Same as any other barrel except you first have to remove the attachments for the magazine tube. Then you need a barrel vise and receiver wrench, plus headspace gauges for the .45. You might need a reamer as well, as the headspace will likely be too short. I doubt many gunsmiths have the needed equipment for the 94, as replacing barrels on those is "once in a blue moon" work.

FWIW, I would stick with the .44 Magnum; if you want a lighter load, use .44 Special. The .45 Colt rim is quite small and has given some extraction trouble in carbines. (The rim is small so they could get six into the cylinder of the original gun for it, the Colt SAA. It had a rod ejector, so the tiny rim didn't matter.)

Jim
 
I figured I'd hijack this thread rather than start another. My question is along the same lines.

I have a Winchester Model 94 Trapper in .357 (16" barrel), the angle eject kind. I was wondering,

1) is it possible to swap out to a longer barrel but same caliber, and then back?
2) does it require a gunsmith to change the barrels, if possible?
3) if it's possible and a gunsmith is not required, is it still *recommended* for a gunsmith to make the modification?

I don't know that you gain anything from having the longer barrel with that caliber, I'm still reading up. But if you do, and the barrel can be had cheap, and you can make the swap with small to medium effort, it'd be nice to have the option. I'm using a Williams Peep sight on this gun, so probably have to adjust that for each barrel, etc.

Thanks for viewing and info.

jmm
 
Barrel changes are gunsmith only jobs.

Gun barrels are NOT just pieces of threaded pipe that can be screwed on and off at will.

The tooling isn't cheap, and attempting to do barrel work without the correct tooling is a fast and certain road to a ruined and/or unsafe gun.

In many guns, the new barrel will not screw in with the sights at 12:00, so a lathe is needed to cut the barrel shoulder back until it does.

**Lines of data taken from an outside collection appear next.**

/-!
# Route `ErratumRoadFive` — crux `EulerHalfNotRamNoInertSetAtFive` (stmt-BirchSwinnertonDyer-19715), line `kato_Fframe`
# (registered skeleton r5.2 `Cruxes/EulerHalfNotRamNoInertSetAtFive/Lines/kato_Fframe_r5.lean` cf457b9468bcf978), stub S1Λ
# `stub_katoLambdaLogBoundTamagawa`: **the fine descent divisibility in RANK ONE (P1) and `#Sel₀(W/ℚ_∞)^Γ ∣ [H¹(ℤ[1/p],T_pW) : ℤ_p s₀]` (P1′)**

HELPER file (`--supports stmt-BirchSwinnertonDyer-19715 --as helper`; pen decision bsd-stepL g48 2026-08-30T05:22:22Z):
theorems only, nothing here closes 19715 or any registered stub. It is the Theorems lift of the crux workfile
`Cruxes/EulerHalfNotRamNoInertSetAtFive/Lines/kato_Fframe_r5_P1_fineDescentRankOne_proof.lean` (commit ba1a8969f6f6, sha16
03dad6f1cc5453fd; critic idea-crit-14 V292: rc 0 · 0/0/0, axioms standard), statements and proofs unchanged, namespace
`…Theorems.ErratumRoadFiveKatoFframeFineDescentRankOne`. HONEST FRAMING: S1Λ is NOT proved here (this is its first sub-lemma,
the `Γ`-Euler-characteristic descent = move Λ-II of the S1Λ inventory `Lines/kato_Fframe_r5_S1Lambda.md` rev 2 §3–§4); no summit
statement or crux is proved; BSD is proved for no curve.

## What is proved (everything a theorem; no `def`, no named fact, no `sorry`)

On a RANK-ONE row — `W.mordellWeilRank = 1` and `Ш(W)[p^∞]` finite (for S1Λ: ⟸ `r_an = 1` by GZK, S0) — with the cyclotomic
`(κ, γ)`, a pinned `I : IwasawaH1Data W p κ γ` (`𝐇¹_Γ(T_pW)`), ANY dual fine Selmer datum `Y` and ANY class `s ∈ 𝐇¹_Γ` whose
bottom layer `proj₀ s` has infinite order:

* §1 the PIN lemmas of `Theorems.ReducibleFineSelmerDescentCount` (rkm g16) and the torsion lemma of
  `Theorems.ReducibleZetaDivisibility` — the TWO places where the rank-0 hypothesis (R0) `[Finite W.toAffine.Point]` enters §1 of
  `Theorems/KatoDescentPotSupersingularFineSelmerDescentBigImage.lean` — with (R0) replaced by (R1) =
  `Theorems.CongruentShaFreeCutIntegralH1RankLeOne.rank_integralH1_layerZero_le_one` (bsd-csfc, PROVED: `rank_{ℤ_p} H¹(ℤ[1/p],T_pW) ≤ 1`
  in rank one with `Ш[p^∞]` finite): `finite_quotient_span_of_rankOne` (`H¹(ℤ[1/p],T_pW)/ℤ_p s₀` finite),
  `finite_coinvariants_quotient_span_of_rankOne` (`(𝐇¹_Γ/T)/Λs̄`, `(𝐇¹_Γ/Λs)/T` finite), `finite_descentCokernel_of_rankOne`
  (`H¹(ℤ[1/p],T_pW)/proj₀(𝐇¹_Γ/T)` finite), `isTorsion_quotient_span_singleton_of_rankOne` (`𝐇¹_Γ/Λy` torsion for `y ≠ 0`:
  (R1) + (R2) `IwasawaH1Data.rank_le_one_of_rank_integralH1_le_one`).
* §2 **P1** `natCard_fineSelmer_invariants_mul_descentCokernel_dvd_of_charIdeal_le_of_rankOne`: from `X₀ = Y.X` torsion and
  `char_Λ(𝐇¹_Γ/Λs) ⊆ char_Λ X₀`:
  `#Sel₀(W/ℚ_∞)^Γ · #(H¹(ℤ[1/p],T_pW)/proj₀(𝐇¹_Γ/T)) ∣ #Sel₀(W/ℚ_∞)_Γ · [H¹(ℤ[1/p],T_pW) : ℤ_p s₀]`, all four finite —
  the §1 theorem of `KatoDescentPotSupersingularFineSelmerDescentBigImage.lean` VERBATIM in rank one (same proof, R0 ↦ R1).
  `…_of_lengthAt_le_of_rankOne`: the same from the LENGTH inequality `ℓ_𝔭(X₀) ≤ ℓ_𝔭(𝐇¹_Γ/Λs)` at every height-one `𝔭`
  (the shape of Kato Thm. 12.5 (4) for an admissible `z₀` read on `X₀` — the S1Λ inventory's named hypothesis F1′), via
  `Kim2025.charIdeal_le_charIdeal_of_lengthAt_le` and torsion of `X₀` read off at `𝔭 = (T)`
  (`IwasawaAlgebra.isTorsion_of_lengthAt_primeT_ne_top`).
* §3 **P1′** `natCard_fineSelmer_invariants_dvd_index_of_rankOne`: with a descent package `J : IwasawaH2Data W p κ γ I` and an
  INJECTIVE `Λ`-linear `e : Y.X → J.H2` (the shape delivered by the comparison fact
  `Kato2004.exists_iwasawaH2Data_fineSelmerDual_embedding` for the constructed datum, `p` odd, `W(ℚ_{p,∞})[p^∞]` finite):
  `#Sel₀(W/ℚ_∞)_Γ = #X₀[T] ∣ #𝐇²_Γ[T] = #(H¹(ℤ[1/p],T_pW)/proj₀(𝐇¹_Γ/T))` (`IwasawaH2Data.descentCokernelEquiv`), hence
  **`#Sel₀(W/ℚ_∞)^Γ ∣ [H¹(ℤ[1/p],T_pW) : ℤ_p s₀]`**; and `…_of_embedding_fact` = the same with the comparison FACT as a
  hypothesis binder and `Y :=` the constructed `W.fineSelmerDualData κ hγ`.

What remains for S1Λ after this file (inventory §1, §4): Λ-I (the hypothesis F1′ itself, a CITE of Kato Thm. 12.5 (4)), Λ-III's
index `[H¹(ℤ[1/p],T_pW) : ℤ_p s₀] = p^{vt − vx − ε}` and Λ-IV (the level-0 count with the local kernels `c_ℓ^{(p)}`, `#W(ℚ_p)[p^∞]`).

References: [Kato2004Asterisque] Thm. 12.4 (1) (p. 221), Thm. 12.5 (4) (p. 222), Thm. 14.5 (p. 236), §14.14 (14.14.1) and
Lemma 14.15 (pp. 243–244); [GreenbergLNM1716] §4 Lemma 4.2 (p. 102); tree files named above.
-/

-- the summit and its single problem are both named `BirchSwinnertonDyer` (registry layout D-0017)
set_option linter.dupNamespace false
set_option autoImplicit false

Unless you're going to be doing this a job or intend to do a bunch as a hobby, you're much better off having a qualified gunsmith with the tools to do it.

Is it possible to change back and forth?
Yes, and No.
Yes it's sort of possible, BUT barrels are torqued in place, and every time the barrel is torqued up, it will go in a little further.
This means the sights will soon be off set to the left, and the headspace will be off.

So while it's POSSIBLE, it really isn't practical.
 
I figured it was more trouble than it was worth, Better off to get a T/C for something like this. Thanks for the info.